England–Scotland Amateur Match

Tournament information
- Established: 1902
- Format: Team match play
- Final year: 1931

Final champion
- Scotland

= England–Scotland Amateur Match =

Amateur golf competition

The England–Scotland Amateur Match was an annual men's amateur golf competition organized by the Royal and Ancient Golf Club, contested by teams representing England and Scotland, with the winners being presented with the Walker Cup. It was played from 1902 to 1931, although the match lapsed between 1913 and 1921. It was played in connection with The Amateur Championship, on the Saturday either before or after the championship.

The match continued after 1931 but was organised by the national golf unions as part of the Men's Home Internationals, in which Ireland and Wales also competed.

==History==
The 1902 match was decided by holes. After the morning round Scotland led in 5 matches, England in 4 with one level. At that point Scotland led by just one hole 14–13. In the afternoon rounds Scotland led in 6 matches, England in 3 with one level. In the afternoon matches alone Scotland won by 6 holes, 18–12. Over the 36 holes Scotland had won 6 of the 10 matches, England winning the other 4, Scotland winning by 28 holes in their 6 wins, England by 21 in their 4 wins. Some sources give the result as 32–25, the sum of the morning and afternoon results, while others give 28–21. Either way, Scotland won by 7 holes.

The event lapsed after 1912. A match was planned for 1921 but was cancelled because a match between Britain and America had been arranged, the forerunner of the Walker Cup matches.

Starting in 1927 Scotland and Ireland had played an annual match. In 1927 and 1929 this was held in Ireland, before the Irish Amateur Open Championship, while in 1928 and 1930 it was held in Scotland, just before the England–Scotland match.

The 1931 Amateur Championship was held at Royal North Devon. On the previous occasions that it had been held there, there were far fewer Scottish entries than normal and as a consequence the Scottish team was not fully representative. It was therefore decided to hold the England–Scotland match at a different time and on a different venue, being played at Royal Liverpool in August. In addition it was decided to play a match between England and Ireland on the day before. Ireland and Scotland had already decided to hold their match in Ireland in September. It was later arranged that a Welsh team should attend, playing matches against Scotland and Ireland on the days when England were playing Ireland and Scotland.

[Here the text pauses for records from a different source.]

import Summits.QuantumAdvantage.QuantumAdvantage.Theorems.NearExactIsExact.Negative.NoCaseATwelve

/-!
# Crux `CubicForrelation.NearExactIsExact` (stmt-QuantumAdvantage-14043) — n = 12: the DUAL FORM LEMMA — the cubic part of the digit
  class of a type-O cubic is the PERFECT-MATCHING DUAL of its cubic part

Certificate seat `b2b-cforr-cert` (gen 33).  HONEST FRAMING: kernel-checked finite-slice identities (standard axioms) about cubic Boolean
functions on 12 bits — structure for the one remaining case of the open window `(57/64, 29/32)` of the 12-bit slice ("E1280-even",
see …TwelveDigitWeightReduction).  Nothing is excluded here; NO value of `θ₁₂`; NOT summit progress.

Let `g = polyPhase p` with `deg p ≤ 3` on 12 bits, `W_g = 16u`.  For a coordinate `3`-set `T` write `E_T` for the `3`-cube
`{x : supp x ⊆ T}` and `N₃(Tᶜ)` for the number of `3`-sets of monomials of `p` whose supports TILE the `9`-set `Tᶜ` (necessarily three
pairwise disjoint cubic monomials — "perfect matchings of `Tᶜ` by the monomial 3-graph").
* `tdf_cube3_sum`: `Σ_{x ∈ E_T} u(x) = −4·N₃(Tᶜ) + 8k` (Poisson summation over `E_T` + the saturated-term congruence `cube_bias_congr`
  with `m = 3` on the `9`-cube `E_{Tᶜ}`; the `m = 3` companion of the type-O criterion `bias ≡ 16·N₄ (mod 32)` of `no_caseA`).  No parity
  hypothesis on `u` is needed.
* `tdf_cube3_digit`: if `g` is of type O (`u = 2u₁ + 1`, `u₁ = 2u₂ + t`, `t = [u₁ odd]`), then `#{x ∈ E_T : u₂(x) odd} ≡ N₃(Tᶜ) (mod 2)`:
  the coefficient of `y_T` in the algebraic normal form of the CUBIC third digit `d₂ = [u₂ odd]` (`digit_three`) is the matching parity
  `N₃(Tᶜ) mod 2`.
* `tdf_cube3_class`: the same for the DIGIT CLASS `E = {u ≡ ±1 (mod 8)} = {d₁ = d₂}`: `#(E ∩ E_T) ≡ N₃(Tᶜ) (mod 2)` — the cubic part of the
  cubic `1_E` is the "matching dual" `C* = {T : N₃(Tᶜ) odd}` of the monomial 3-graph `C` of `g` (whose own matching number `N₄` is odd,
  `no_caseA`).  Companion: …TwelveDigitPairing (`Σ_{jk : vjk ∈ C} C*_{wjk} = [v = w]`).

References: J. Ax (1964) / R. J. McEliece (1972); C. Carlet (2021) §2.2, §4.1; MacWilliams–Sloane (1977) Ch. 13–15.  Axioms: the
standard three.
-/

set_option linter.dupNamespace false -- D-0017: single-problem summit ⇒ `QuantumAdvantage.QuantumAdvantage` by design

noncomputable section

namespace Summit.QuantumAdvantage.QuantumAdvantage.Theorems.CubicForrelation.NearExactIsExact

open Finset
open Literature.Computability.QuantumComplexity
open Literature.Computability.QuantumComplexity.DerivativeWalsh (W)
open Summit.QuantumAdvantage.QuantumAdvantage.Theorems.NearExactIsExact.Negative.TypeOTwelve
  (cube_bias_congr card_cube_int digit_two)

section DualForm

variable (g : (Fin (6 + 6) → Bool) → Bool) (p : MvPolynomial (Fin (6 + 6)) (ZMod 2)) (u : (Fin (6 + 6) → Bool) → ℤ)

/-- **Cube sums over `3`-cubes see the `9`-cube matchings.**  For `g = polyPhase p`, `deg p ≤ 3`, `W_g = 16u` and a coordinate set `T`
with `|T| = 3`: `Σ_{x ∈ E_T} u(x) = −4·N₃(Tᶜ) + 8k`, where `N₃(Tᶜ)` counts the `3`-sets of monomials of `p` whose supports tile `Tᶜ`.
[this work] -/
theorem tdf_cube3_sum (hp : p.totalDegree ≤ 3) (hrep : ∀ x, g x = polyPhase p x)
    (hu : ∀ x, W (fun y => signOf (g y)) x = (2 : ℝ) ^ 4 * (u x : ℝ)) (T : Finset (Fin (6 + 6))) (hT : #T = 3) :
    ∃ k : ℤ, ∑ x ∈ {x : Fin (6 + 6) → Bool | ∀ i, x i = true → i ∈ T}, u x =
      -4 * (#{S' ∈ p.support.powerset | #S' = 3 ∧ (S'.biUnion fun s => s.support) = Tᶜ} : ℕ) + 8 * k := by
  -- the integer bias sum over the `9`-cube `E_{Tᶜ}`
  have hbias : ∑ x ∈ {x : Fin (6 + 6) → Bool | ∀ i, x i = true → i ∈ Tᶜ}, signOf (g x) =
      ((∑ x ∈ {x : Fin (6 + 6) → Bool | ∀ i, x i = true → i ∈ Tᶜ},
        ∏ s ∈ p.support, (if (∀ j ∈ s.support, x j = true) then (-1 : ℤ) else 1) : ℤ) : ℝ) := by
    rw [Int.cast_sum]
    exact sum_congr rfl fun x _ => by rw [hrep x, ax_signOf_polyPhase]
  -- Poisson summation: `16 Σ_{E_T} u = 2^{|T|} Σ_{E_{Tᶜ}} (−1)^g`
  have hpois : (2 : ℝ) ^ 4 * ∑ x ∈ {x : Fin (6 + 6) → Bool | ∀ i, x i = true → i ∈ T}, (u x : ℝ) =
      (2 : ℝ) ^ #T * ∑ y ∈ {x : Fin (6 + 6) → Bool | ∀ i, x i = true → i ∈ Tᶜ}, signOf (g y) := by
    have hP := bb_poisson (fun y => signOf (g y)) T
    rw [sum_congr rfl fun x _ => hu x, ← mul_sum] at hP
    exact hP
  obtain ⟨k₃, hk₃⟩ := cube_bias_congr p hp Tᶜ 3 (by rw [card_compl, Fintype.card_fin, hT])
  rw [hT, hbias, hk₃] at hpois
  have hz : (2 : ℤ) ^ 4 * ∑ x ∈ {x : Fin (6 + 6) → Bool | ∀ i, x i = true → i ∈ T}, u x =
      2 ^ 3 * ((-2) ^ 3 *
        (#{S' ∈ p.support.powerset | #S' = 3 ∧ (S'.biUnion fun s => s.support) = Tᶜ} : ℕ) + 2 ^ (3 + 1) * k₃) := by
    exact_mod_cast hpois
  refine ⟨k₃, ?_⟩
  have h16 : (16 : ℤ) * ∑ x ∈ {x : Fin (6 + 6) → Bool | ∀ i, x i = true → i ∈ T}, u x =
      16 * (-4 * (#{S' ∈ p.support.powerset | #S' = 3 ∧ (S'.biUnion fun s => s.support) = Tᶜ} : ℕ) + 8 * k₃) := by
    rw [show (16 : ℤ) = 2 ^ 4 by norm_num, hz]
    ring
  exact mul_left_cancel₀ (by norm_num : (16 : ℤ) ≠ 0) h16

/-- **DUAL FORM LEMMA (digit version).**  For a TYPE-O cubic `g = polyPhase p` on 12 bits (`W_g = 16u`, `u = 2u₁ + 1`,
`u₁ = 2u₂ + t`, `t = [u₁ odd]`) and `|T| = 3`: `#{x ∈ E_T : u₂(x) odd} ≡ N₃(Tᶜ) (mod 2)` — the ANF coefficient of the cubic third
digit `[u₂ odd]` at `T` is the parity of the number of perfect matchings of `Tᶜ` by cubic monomials of `p`.
(`Σ_{E_T} u = 8 + 2Σt + 4Σu₂` with `Σ_{E_T} t ∈ 4ℤ` because `t` is affine — `digit_two` + Ax with `d = 1`.) [this work] -/
theorem tdf_cube3_digit (hp : p.totalDegree ≤ 3) (hrep : ∀ x, g x = polyPhase p x)
    (hu : ∀ x, W (fun y => signOf (g y)) x = (2 : ℝ) ^ 4 * (u x : ℝ))
    (u₁ u₂ t : (Fin (6 + 6) → Bool) → ℤ) (h1 : ∀ x, u x = 2 * u₁ x + 1) (h2 : ∀ x, u₁ x = 2 * u₂ x + t x)
    (ht : ∀ x, t x = if Odd (u₁ x) then 1 else 0) (T : Finset (Fin (6 + 6))) (hT : #T = 3) :
    #{x ∈ ({x : Fin (6 + 6) → Bool | ∀ i, x i = true → i ∈ T} : Finset _) | Odd (u₂ x)} % 2 =
      #{S' ∈ p.support.powerset | #S' = 3 ∧ (S'.biUnion fun s => s.support) = Tᶜ} % 2 := by
  have hg : IsDegLeFun 3 g := ⟨p, hp, hrep⟩
  obtain ⟨k, hk⟩ := tdf_cube3_sum g p u hp hrep hu T hT
  -- the affine second digit has weight `≡ 0 (mod 4)` on the `3`-cube `E_T`
  have hτ : IsDegLeFun 1 (fun x => decide (Odd (u₁ x))) := digit_two g u hg hu u₁ h1
  obtain ⟨z, hz⟩ := stub_axParity (6 + 6) 1 (fun x => decide (Odd (u₁ x))) T le_rfl hτ
  have hexp : (#T + 1 - 1) / 1 = 3 := by rw [hT]
  rw [hexp] at hz
  have hsign : ∀ x, signOf (decide (Odd (u₁ x))) = 1 - 2 * (t x : ℝ) := fun x => by
    rw [ht x]
    by_cases h : Odd (u₁ x)
    · simp [h, signOf]; norm_num
    · simp [h, signOf]
  rw [sum_congr rfl fun x _ => hsign x, sum_sub_distrib, sum_const, nsmul_eq_mul, mul_one, ← mul_sum] at hz
  have hcardR : ((#({x : Fin (6 + 6) → Bool | ∀ i, x i = true → i ∈ T} : Finset _) : ℕ) : ℝ) = (2 : ℝ) ^ 3 := by
    rw [bb_card_cube T, hT]
    norm_num
  rw [hcardR] at hz
  have hTz : (2 : ℤ) ^ 3 - 2 * ∑ x ∈ {x : Fin (6 + 6) → Bool | ∀ i, x i = true → i ∈ T}, t x = 2 ^ 3 * z := by
    exact_mod_cast hz
  -- `Σ_{E_T} u = 4 Σ u₂ + 2 Σ t + 8`
  have hsum : ∑ x ∈ {x : Fin (6 + 6) → Bool | ∀ i, x i = true → i ∈ T}, u x =
      4 * ∑ x ∈ {x : Fin (6 + 6) → Bool | ∀ i, x i = true → i ∈ T}, u₂ x +
        2 * ∑ x ∈ {x : Fin (6 + 6) → Bool | ∀ i, x i = true → i ∈ T}, t x + 2 ^ #T := by
    rw [sum_congr rfl fun x _ => by rw [h1 x, h2 x], sum_add_distrib, sum_const, nsmul_eq_mul, mul_one,
      card_cube_int, mul_sum, mul_sum, ← sum_add_distrib]
    exact congrArg (· + _) (sum_congr rfl fun x _ => by ring)
  rw [hT] at hsum
  have hpar : ∃ r : ℤ, ∑ x ∈ {x : Fin (6 + 6) → Bool | ∀ i, x i = true → i ∈ T}, u₂ x =
      (#{S' ∈ p.support.powerset | #S' = 3 ∧ (S'.biUnion fun s => s.support) = Tᶜ} : ℕ) + 2 * r := by
    refine ⟨(∑ x ∈ {x : Fin (6 + 6) → Bool | ∀ i, x i = true → i ∈ T}, u₂ x -
      (#{S' ∈ p.support.powerset | #S' = 3 ∧ (S'.biUnion fun s => s.support) = Tᶜ} : ℕ)) / 2, ?_⟩
    generalize ∑ x ∈ {x : Fin (6 + 6) → Bool | ∀ i, x i = true → i ∈ T}, u x = A at hk hsum
    generalize ∑ x ∈ {x : Fin (6 + 6) → Bool | ∀ i, x i = true → i ∈ T}, u₂ x = B at hsum ⊢
    generalize ∑ x ∈ {x : Fin (6 + 6) → Bool | ∀ i, x i = true → i ∈ T}, t x = C at hTz hsum
    generalize (#{S' ∈ p.support.powerset | #S' = 3 ∧ (S'.biUnion fun s => s.support) = Tᶜ} : ℕ) = N at hk ⊢
    omega
  obtain ⟨r, hr⟩ := hpar
  -- parity of the number of odd `u₂` on the cube = parity of `Σ u₂`
  have hodd_count : (#{x ∈ ({x : Fin (6 + 6) → Bool | ∀ i, x i = true → i ∈ T} : Finset _) | Odd (u₂ x)} : ℤ) % 2 =
      (∑ x ∈ {x : Fin (6 + 6) → Bool | ∀ i, x i = true → i ∈ T}, u₂ x) % 2 := by
    have key : ∀ s : Finset (Fin (6 + 6) → Bool), (#(s.filter fun x => Odd (u₂ x)) : ℤ) % 2 = (∑ x ∈ s, u₂ x) % 2 := by
      intro s
      induction s using Finset.induction_on with
      | empty => simp
      | insert a s ha ih =>
        rw [sum_insert ha, filter_insert]
        by_cases hao : Odd (u₂ a)
        · rw [if_pos hao, card_insert_of_notMem (by simp [ha]), Nat.cast_add, Nat.cast_one, Int.add_emod, ih,
            Int.add_emod (u₂ a)]
          have : u₂ a % 2 = 1 := Int.odd_iff.1 hao
          rw [this]
          omega
        · rw [if_neg hao, ih, Int.add_emod]
          have : u₂ a % 2 = 0 := Int.even_iff.1 (Int.not_odd_iff_even.1 hao)
          rw [this]
          simp
    exact key _
  have hfin : ((#{x ∈ ({x : Fin (6 + 6) → Bool | ∀ i, x i = true → i ∈ T} : Finset _) | Odd (u₂ x)} : ℕ) : ℤ) % 2 =
      ((#{S' ∈ p.support.powerset | #S' = 3 ∧ (S'.biUnion fun s => s.support) = Tᶜ} : ℕ) : ℤ) % 2 := by
    rw [hodd_count, hr]
    omega
  exact_mod_cast hfin

/-- **DUAL FORM LEMMA (class version).**  For a type-O cubic `g = polyPhase p` on 12 bits and `|T| = 3`, the DIGIT CLASS
`E = {x : u(x) ≡ ±1 (mod 8)}` (a cubic support, `= {[u₁ odd] = [u₂ odd]}`) satisfies `#(E ∩ E_T) ≡ N₃(Tᶜ) (mod 2)`: the cubic part of
`1_E` is the matching dual `C* = {T : N₃(Tᶜ) odd}` of the monomial 3-graph of `p`.  (Pointwise `[x ∈ E] + [u₁ odd] + [u₂ odd]` is odd, and
`#{x ∈ E_T : u₁ odd} = Σ_{E_T} t ∈ 4ℤ`.) [this work] -/
theorem tdf_cube3_class (hp : p.totalDegree ≤ 3) (hrep : ∀ x, g x = polyPhase p x)
    (hu : ∀ x, W (fun y => signOf (g y)) x = (2 : ℝ) ^ 4 * (u x : ℝ)) (hodd : ∀ x, Odd (u x))
    (T : Finset (Fin (6 + 6))) (hT : #T = 3) :
    #{x ∈ ({x : Fin (6 + 6) → Bool | ∀ i, x i = true → i ∈ T} : Finset _) | u x % 8 = 1 ∨ u x % 8 = 7} % 2 =
      #{S' ∈ p.support.powerset | #S' = 3 ∧ (S'.biUnion fun s => s.support) = Tᶜ} % 2 := by
  have hg : IsDegLeFun 3 g := ⟨p, hp, hrep⟩
  have hodd' : ∀ x, u x % 2 = 1 := fun x => Int.odd_iff.1 (hodd x)
  obtain ⟨u₁, h1⟩ : ∃ u₁ : (Fin (6 + 6) → Bool) → ℤ, ∀ x, u x = 2 * u₁ x + 1 :=
    ⟨fun x => (u x - 1) / 2, fun x => by
      show u x = 2 * ((u x - 1) / 2) + 1
      have := hodd' x
      omega⟩
  obtain ⟨t, ht2⟩ : ∃ t : (Fin (6 + 6) → Bool) → ℤ, ∀ x, t x = u₁ x % 2 := ⟨fun x => u₁ x % 2, fun x => rfl⟩
  obtain ⟨u₂, h2⟩ : ∃ u₂ : (Fin (6 + 6) → Bool) → ℤ, ∀ x, u₁ x = 2 * u₂ x + t x :=
    ⟨fun x => u₁ x / 2, fun x => by
      show u₁ x = 2 * (u₁ x / 2) + t x
      have := ht2 x
      omega⟩
  have ht : ∀ x, t x = if Odd (u₁ x) then 1 else 0 := fun x => by
    by_cases h : Odd (u₁ x)
    · rw [if_pos h, ht2 x]; exact Int.odd_iff.1 h
    · rw [if_neg h, ht2 x]; exact Int.even_iff.1 (Int.not_odd_iff_even.1 h)
  have hdig := tdf_cube3_digit g p u hp hrep hu u₁ u₂ t h1 h2 ht T hT
  -- `#{x ∈ E_T : u₁ odd} = Σ_{E_T} t ∈ 4ℤ` (affine digit on a `3`-cube)
  have hτ : IsDegLeFun 1 (fun x => decide (Odd (u₁ x))) := digit_two g u hg hu u₁ h1
  obtain ⟨z, hz⟩ := stub_axParity (6 + 6) 1 (fun x => decide (Odd (u₁ x))) T le_rfl hτ
  have hexp : (#T + 1 - 1) / 1 = 3 := by rw [hT]
  rw [hexp, bb_sum_signOf] at hz
  simp only [decide_eq_true_eq] at hz
  have hcardR : ((#({x : Fin (6 + 6) → Bool | ∀ i, x i = true → i ∈ T} : Finset _) : ℕ) : ℝ) = (2 : ℝ) ^ 3 := by
    rw [bb_card_cube T, hT]
    norm_num
  rw [hcardR] at hz
  have h1odd : ((#(univ.filter fun x : Fin (6 + 6) → Bool =>
      (∀ i, x i = true → i ∈ T) ∧ Odd (u₁ x)) : ℕ) : ℤ) = 4 - 4 * z := by
    have h' : (((#(univ.filter fun x : Fin (6 + 6) → Bool => (∀ i, x i = true → i ∈ T) ∧ Odd (u₁ x)) : ℕ) : ℤ) : ℝ) =
        ((4 - 4 * z : ℤ) : ℝ) := by
      push_cast
      linarith
    exact_mod_cast h'
  -- pointwise: `[class] + [u₁ odd] + [u₂ odd]` is odd; sum over the cube
  have hpt : ∀ x, ((if (u x % 8 = 1 ∨ u x % 8 = 7) then 1 else 0 : ℤ) + (if Odd (u₁ x) then 1 else 0) +
      (if Odd (u₂ x) then 1 else 0)) % 2 = 1 := by
    intro x
    have e1 := h1 x
    have e2 := h2 x
    have e3 := ht2 x
    by_cases a : Odd (u₂ x) <;> by_cases b : Odd (u₁ x)
    · rw [if_pos a, if_pos b]
      have ha := Int.odd_iff.1 a; have hb := Int.odd_iff.1 b
      have : u x % 8 = 1 ∨ u x % 8 = 7 := by omega
      rw [if_pos this]; decide
    · rw [if_pos a, if_neg b]
      have ha := Int.odd_iff.1 a; have hb := Int.even_iff.1 (Int.not_odd_iff_even.1 b)
      have : ¬ (u x % 8 = 1 ∨ u x % 8 = 7) := by omega
      rw [if_neg this]; decide
    · rw [if_neg a, if_pos b]
      have ha := Int.even_iff.1 (Int.not_odd_iff_even.1 a); have hb := Int.odd_iff.1 b
      have : ¬ (u x % 8 = 1 ∨ u x % 8 = 7) := by omega
      rw [if_neg this]; decide
    · rw [if_neg a, if_neg b]
      have ha := Int.even_iff.1 (Int.not_odd_iff_even.1 a); have hb := Int.even_iff.1 (Int.not_odd_iff_even.1 b)
      have : u x % 8 = 1 ∨ u x % 8 = 7 := by omega
      rw [if_pos this]; decide
  set ET : Finset (Fin (6 + 6) → Bool) := {x : Fin (6 + 6) → Bool | ∀ i, x i = true → i ∈ T} with hET
  have hcardET : (#ET : ℤ) = 8 := by
    rw [hET, card_cube_int, hT]; norm_num
  have hsum3 : (∑ x ∈ ET, (((if (u x % 8 = 1 ∨ u x % 8 = 7) then 1 else 0 : ℤ) + (if Odd (u₁ x) then 1 else 0) +
      (if Odd (u₂ x) then 1 else 0)))) % 2 = 0 := by
    have key : ∀ s : Finset (Fin (6 + 6) → Bool), (∑ x ∈ s, (((if (u x % 8 = 1 ∨ u x % 8 = 7) then 1 else 0 : ℤ) +
        (if Odd (u₁ x) then 1 else 0) + (if Odd (u₂ x) then 1 else 0)))) % 2 = (#s : ℤ) % 2 := by
      intro s
      induction s using Finset.induction_on with
      | empty => simp
      | insert a s ha ih =>
        rw [sum_insert ha, card_insert_of_notMem ha, Int.add_emod, ih, hpt a, Nat.cast_add, Nat.cast_one]
        omega
    rw [key, hcardET]
    decide
  rw [sum_add_distrib, sum_add_distrib, sum_boole, sum_boole, sum_boole] at hsum3
  have hA : (#(ET.filter fun x => Odd (u₁ x)) : ℤ) = 4 - 4 * z := by
    rw [← h1odd, hET, filter_filter]
  have hfin : ((#(ET.filter fun x => u x % 8 = 1 ∨ u x % 8 = 7) : ℕ) : ℤ) % 2 =
      ((#(ET.filter fun x => Odd (u₂ x)) : ℕ) : ℤ) % 2 := by
    rw [hA] at hsum3
    omega
  have hfinN : (#(ET.filter fun x => u x % 8 = 1 ∨ u x % 8 = 7)) % 2 = (#(ET.filter fun x => Odd (u₂ x))) % 2 := by
    exact_mod_cast hfin
  rw [hfinN]
  exact hdig

end DualForm

end Summit.QuantumAdvantage.QuantumAdvantage.Theorems.CubicForrelation.NearExactIsExact

end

England beat Ireland 10–4 while Wales lost 2–12 to Scotland and 2–11 to Ireland. England did not play Wales. With Scotland winning both their matches and then beating Ireland the following month, they were the unofficial champion country.

The Men's Home Internationals, in which all four countries play each other, started in 1932. In 1952 Raymond Oppenheimer, an ex-England and Walker Cup captain, presented a trophy for the tournament, known as the Raymond Trophy.

==Format==
The 1902 match had teams of 10, who played singles matches over 36 holes. All 36 holes were played and the overall result was decided by holes won. From 1903 the teams were reduced to 9-a-side and the result was decided by matches. Extra holes were played if necessary to achieve a result. The format was changed for 1912, the main consisting of 5 foursomes matches rather than 9 singles.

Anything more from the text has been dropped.